**Work instruction:** Extract all lines from the data beneath that include the word "while".

BEGIN Records provided

import Summits.ValiantsHypothesis.ValiantsHypothesis.Theorems.NewtonUnitEquationsTwoProductsSubmergedDefs
import HarnessLib

/-!
# TwoShiftToy (val-idea-37 g5) — the first «≥ 2-shift» toy statement for crux 5906 `TwoProducts`

Crux-workfile sketch (director-valiant R330 (2c); critic val-idea-crit-8 g3).  Typed statements,
two routine implications, the join lemma (`joinLemma_holds`, rev 2) and the join-grid
disjointness (`join_above_points_and_meets`, rev 3) kernel-proved; the decided toy cases are in the memo
`Cruxes/TwoProducts/TwoShiftToy-val-idea-37-g5.md` §2 (hand proof ∀ N, exact machine check N = 4 … 20).

* `OneProductCellLaw a b` — THE TOY STATEMENT: the per-cell law `CellLaw a b` restricted to `v = 0`
  (one product plus a constant, `∏ (1+u_j) − 1`).  This is KPTT's second open problem
  ("edges of Newt(f₁⋯f_m + 1) … the true bound could be 2^{O(m)} t^{O(1)}", arXiv:1308.2286 §5) in the
  line's per-cell normal form; `CellLaw a b → OneProductCellLaw a b` (proved below).
* `toyU N` — an explicit `m = 2`, `v = 0` family on TWO INDEPENDENT SHIFT DIRECTIONS `(1,0), (0,1)` over the
  NON-DISSOCIATED carrier pair `{E₀, 2E₀}` (cross-size relation `E₀ + E₀ = 2E₀`):
  `u₁ = Σ_{i=1}^{N} X^{e_i}`, `u₂ = −u₁ + [u₁²]_{layers i+k ≤ N}`, `e_i = (i², y_i)`.
* `PerCellGrowth` — ONE weak-order cell of `toyU N` carries `N/2` visible points while `t = (N/2+1)² − 1`:
  per-cell counts on the class side are NOT `t`-free (`#S = √(t+1) − 1`), so no law of record-engine shape
  (t-free per cell: R9–R13♯, `MomentRecordCount`, hidden ≤ 12) can hold class-side; `PerCellGrowth → ¬ TFreeCellLaw`
  (proved below).
* `JoinLemma` / `joinLemma_holds` ✓ — the class-side structure that survives every shift and every lumping: two
  same-side-represented visible points of one cell are incomparable in the product order and their JOIN is a cancelled
  point above both (KERNEL-PROVED here from `IsCellFamily`, `ValidWeight` and the tree's `stub_logLinearisation`).

VP ≠ VNP is NOT proved; nothing here touches `TwoProducts` / `PlanarCellBound` / `ResidualLawV25`.
-/

open MvPolynomial Finsupp
open Summit.ValiantsHypothesis.ValiantsHypothesis.Theorems.NewtonUnitEquations.TwoProducts.FormalLogLinearisation
open Summit.ValiantsHypothesis.ValiantsHypothesis.Theorems.NewtonUnitEquations.TwoProducts.PlanarCell
open Summit.ValiantsHypothesis.ValiantsHypothesis.Theorems.NewtonUnitEquations.TwoProducts.Submerged

namespace Summit.ValiantsHypothesis.ValiantsHypothesis.Cruxes.TwoProducts.TwoShiftToy

noncomputable section

/-! ## 1. The toy statement: one product plus a constant, per cell -/

/-- **ONE-PRODUCT CELL LAW** (`v = 0`): every weak-order cell family of a normalised one-product instance
`∏_{j<m} (1 + u_j) − 1` (`|supp u_j| ≤ t`) has at most `2^{a m} (t+2)^b` points.  KPTT arXiv:1308.2286 §5,
second open problem, in the per-cell normal form of the `relation_ladder` line. -/
def OneProductCellLaw (a b : ℕ) : Prop :=
  ∀ (m t : ℕ), 2 ≤ t → ∀ (u : Fin m → MvPolynomial (Fin 2) ℂ),
    (∀ j, coeff 0 (u j) = 0 ∧ (u j).support.card ≤ t) →
    ∀ (R : Expo → Expo → Prop) (S : Finset Expo),
      IsCellFamily u (fun _ => (0 : MvPolynomial (Fin 2) ℂ)) R S → S.card ≤ 2 ^ (a * m) * (t + 2) ^ b

/-- The toy statement is a special case of the line's per-cell law. -/
theorem oneProductCellLaw_of_cellLaw (a b : ℕ) (h : CellLaw a b) : OneProductCellLaw a b := by
  intro m t ht u hu R S hS
  refine h m t ht u (fun _ => 0) hu ?_ R S hS
  intro j
  refine ⟨by simp, ?_⟩
  simp

/-- A `t`-FREE per-cell law (the shape of every record/carrier law of the ladder: the count per weak-order
cell depends on `m` only). -/
def TFreeCellLaw : Prop :=
  ∃ c : ℕ → ℕ, ∀ (m t : ℕ), 2 ≤ t → ∀ (u v : Fin m → MvPolynomial (Fin 2) ℂ),
    (∀ j, coeff 0 (u j) = 0 ∧ (u j).support.card ≤ t) → (∀ j, coeff 0 (v j) = 0 ∧ (v j).support.card ≤ t) →
    ∀ (R : Expo → Expo → Prop) (S : Finset Expo), IsCellFamily u v R S → S.card ≤ c m

/-! ## 2. The explicit two-shift family (`m = 2`, `v = 0`) -/

/-- Scale constants of the family: `R = 100 N⁴`, `D = R·2^{N+3}`, `M = 8 N D`. -/
def cR (N : ℕ) : ℕ := 100 * N ^ 4
def cD (N : ℕ) : ℕ := cR N * 2 ^ (N + 3)
def cM (N : ℕ) : ℕ := 8 * N * cD N

/-- Depth of the `i`-th letter: `y_i = M + i D + R 2^{N+1-i} + (i(N+1-i))² − R 2^i` (no truncation: `M ≫ R 2^N`). -/
def depth (N i : ℕ) : ℕ :=
  (cM N + i * cD N + cR N * 2 ^ (N + 1 - i) + (i * (N + 1 - i)) ^ 2) - cR N * 2 ^ i

/-- The `i`-th letter `e_i = (i², y_i) = E₀ + i²·(1,0) + (y_i − y(E₀))·(0,1)`: two independent shift directions. -/
def letter (N i : ℕ) : Expo := single 0 (i ^ 2) + single 1 (depth N i)

/-- `u₁ = Σ_{i=1}^{N} X^{e_i}` (all coefficients `1`). -/
def u1 (N : ℕ) : MvPolynomial (Fin 2) ℂ :=
  ∑ i ∈ Finset.Icc 1 N, monomial (letter N i) 1

/-- The layers `i + k ≤ N` of `u₁²`, as a polynomial: `s = Σ_{1 ≤ i ≤ k, i+k ≤ N} (2 − δ_{ik}) X^{e_i + e_k}`.
Its letters sit on the carrier `2E₀` — the cross-size relation `E₀ + E₀ = 2E₀` is the whole point. -/
def sLow (N : ℕ) : MvPolynomial (Fin 2) ℂ :=
  ∑ p ∈ ((Finset.Icc 1 N) ×ˢ (Finset.Icc 1 N)).filter (fun p => p.1 ≤ p.2 ∧ p.1 + p.2 ≤ N),
    monomial (letter N p.1 + letter N p.2) (if p.1 = p.2 then 1 else 2)

/-- `u₂ = −u₁ + s`: kills every letter of `u₁` and every point of `u₁²` on the layers `i + k ≤ N`. -/
def u2 (N : ℕ) : MvPolynomial (Fin 2) ℂ := sLow N - u1 N

/-- The instance `(u₁, u₂)` with `v = 0`, i.e. `tailDiff = (1+u₁)(1+u₂) − 1 = s(1+u₁) − u₁²`. -/
def toyU (N : ℕ) : Fin 2 → MvPolynomial (Fin 2) ℂ := ![u1 N, u2 N]

/-- `v = 0`. -/
def toyV : Fin 2 → MvPolynomial (Fin 2) ℂ := fun _ => 0

/-- The visible chain: the diagonal layer `p_i = e_i + e_{N+1-i}`, `1 ≤ i ≤ N/2`. -/
def chain (N : ℕ) : Finset Expo :=
  (Finset.Icc 1 (N / 2)).image fun i => letter N i + letter N (N + 1 - i)

/-- The reference weight `ξ₀ = (−(3N−2), −1)` (the top tie of the chain); the cell is the weak order it induces on
the tail letters, constant on the whole window `θ ∈ (−N²/2 − 1, −3N + 3)` that contains every tie of the chain. -/
def xi0 (N : ℕ) : Fin 2 → ℝ := ![-(3 * (N : ℝ) - 2), -1]

/-- The cell's weak order on exponents. -/
def toyOrder (N : ℕ) (e e' : Expo) : Prop := wt (xi0 N) e ≤ wt (xi0 N) e'

/-- **PER-CELL GROWTH (decided: hand proof ∀ N in the memo §2; exact machine check `N = 4,…,20`).**
For even `N ≥ 4` the diagonal layer is a cell family of the weak order `toyOrder N` with `N/2` points, while the
instance is normalised with `|supp u₁| = N`, `|supp u₂| = (N/2+1)² − 1 =: t`; i.e. `#S = √(t+1) − 1` in ONE cell. -/
def PerCellGrowth : Prop :=
  ∀ N : ℕ, 4 ≤ N → Even N →
    IsCellFamily (toyU N) toyV (toyOrder N) (chain N) ∧ (chain N).card = N / 2 ∧
    (∀ j, coeff 0 (toyU N j) = 0) ∧ (u1 N).support.card = N ∧ (u2 N).support.card = (N / 2 + 1) ^ 2 - 1

/-- Per-cell growth kills every `t`-free per-cell law (so the `(t+2)^b` of `CellLaw` is load-bearing on the class
side, with `b ≥ 1/2` at `m = 2`). -/
theorem not_tFreeCellLaw_of_perCellGrowth (h : PerCellGrowth) : ¬ TFreeCellLaw := by
  rintro ⟨c, hc⟩
  -- take N even with N/2 > c 2 and t = (N/2+1)^2 - 1 ≥ 2
  set N : ℕ := 2 * (c 2 + 2) with hN
  have hN4 : 4 ≤ N := by omega
  have hNe : Even N := ⟨c 2 + 2, by omega⟩
  obtain ⟨hcell, hcard, h0, hu1, hu2⟩ := h N hN4 hNe
  have hdiv : N / 2 = c 2 + 2 := by omega
  set t : ℕ := (N / 2 + 1) ^ 2 - 1 with ht
  have ht2 : 2 ≤ t := by
    rw [ht, hdiv]; exact Nat.le_sub_of_add_le (by nlinarith)
  have hNt : N ≤ t := by
    rw [ht, hdiv, hN]; exact Nat.le_sub_of_add_le (by nlinarith)
  have hu : ∀ j, coeff 0 (toyU N j) = 0 ∧ (toyU N j).support.card ≤ t := by
    intro j
    refine ⟨h0 j, ?_⟩
    fin_cases j
    · simp [toyU, hu1, hNt]
    · simp [toyU, hu2, ht]
  have hv : ∀ j : Fin 2, coeff 0 (toyV j) = 0 ∧ (toyV j).support.card ≤ t := by
    intro j; simp [toyV]
  have := hc 2 t ht2 (toyU N) toyV hu hv (toyOrder N) (chain N) hcell
  rw [hcard, hdiv] at this
  omega

/-! ## 3. The join lemma (class-side structure; any `m`, any lumping, any number of shift directions) -/

variable {m : ℕ}

/-- A `u`-side REPRESENTATION of the point `l`: one letter of `u_j` or `0` per factor, summing to `l`. -/
def URep (u : Fin m → MvPolynomial (Fin 2) ℂ) (τ : Fin m → Expo) (l : Expo) : Prop :=
  (∀ j, τ j = 0 ∨ τ j ∈ (u j).support) ∧ ∑ j, τ j = l

/-- The JOIN of two representations at the weight `ξ`: factorwise the heavier entry. -/
def join (ξ : Fin 2 → ℝ) (τ τ' : Fin m → Expo) : Expo :=
  ∑ j, if wt ξ (τ j) ≤ wt ξ (τ' j) then τ' j else τ j

/-- **JOIN LEMMA.**  In a cell (weak order `R` on the tail letters), let `l ≠ l'` be two points of the family with
`u`-side representations `τ, τ'`, and let `ξ` be a valid weight inducing `R` at which `l` is the strict top of the
log-support.  Then the join `q = τ ∨_ξ τ'` weighs strictly more than `l` and than `l'` at `ξ`, hence is a CANCELLED
point: `coeff q (∏(1+u) − ∏(1+v)) = 0` and `q ∉ logSupport`.  (Proof, memo §3: coordinatewise comparisons of
entries of `tailSupport ∪ {0}` are `R`-determined, so `τ' ≤ τ` coordinatewise would give `wt_{ξ'} l' ≤ wt_{ξ'} l`
at the witness `ξ'` of `l'`, contradicting strictness; hence some coordinate is strictly bigger and
`wt_ξ q > wt_ξ l`; `l` strict top at `ξ` and `stub_logLinearisation` finish.)  `N` same-side points of one cell
thus force `N(N−1)/2` cancelled joins — in `toyU N` these are exactly the `N²/4` letters of `s`. -/
def JoinLemma : Prop :=
  ∀ (m : ℕ) (u v : Fin m → MvPolynomial (Fin 2) ℂ), (∀ j, coeff 0 (u j) = 0) → (∀ j, coeff 0 (v j) = 0) →
    ∀ (R : Expo → Expo → Prop) (S : Finset Expo), IsCellFamily u v R S →
    ∀ l ∈ S, ∀ l' ∈ S, l ≠ l' → ∀ (τ τ' : Fin m → Expo), URep u τ l → URep u τ' l' →
    ∀ ξ : Fin 2 → ℝ, ValidWeight u v ξ → (∀ e ∈ tailSupport u v, ∀ e' ∈ tailSupport u v, (R e e' ↔ wt ξ e ≤ wt ξ e')) →
      IsStrictTop ξ (logSupport u v) l →
      wt ξ l < wt ξ (join ξ τ τ') ∧ wt ξ l' < wt ξ (join ξ τ τ') ∧
        coeff (join ξ τ τ') (tailDiff u v) = 0 ∧ join ξ τ τ' ∉ logSupport u v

END Records provided

**Task output:**
* `PerCellGrowth` — ONE weak-order cell of `toyU N` carries `N/2` visible points while `t = (N/2+1)² − 1`:
For even `N ≥ 4` the diagonal layer is a cell family of the weak order `toyOrder N` with `N/2` points, while the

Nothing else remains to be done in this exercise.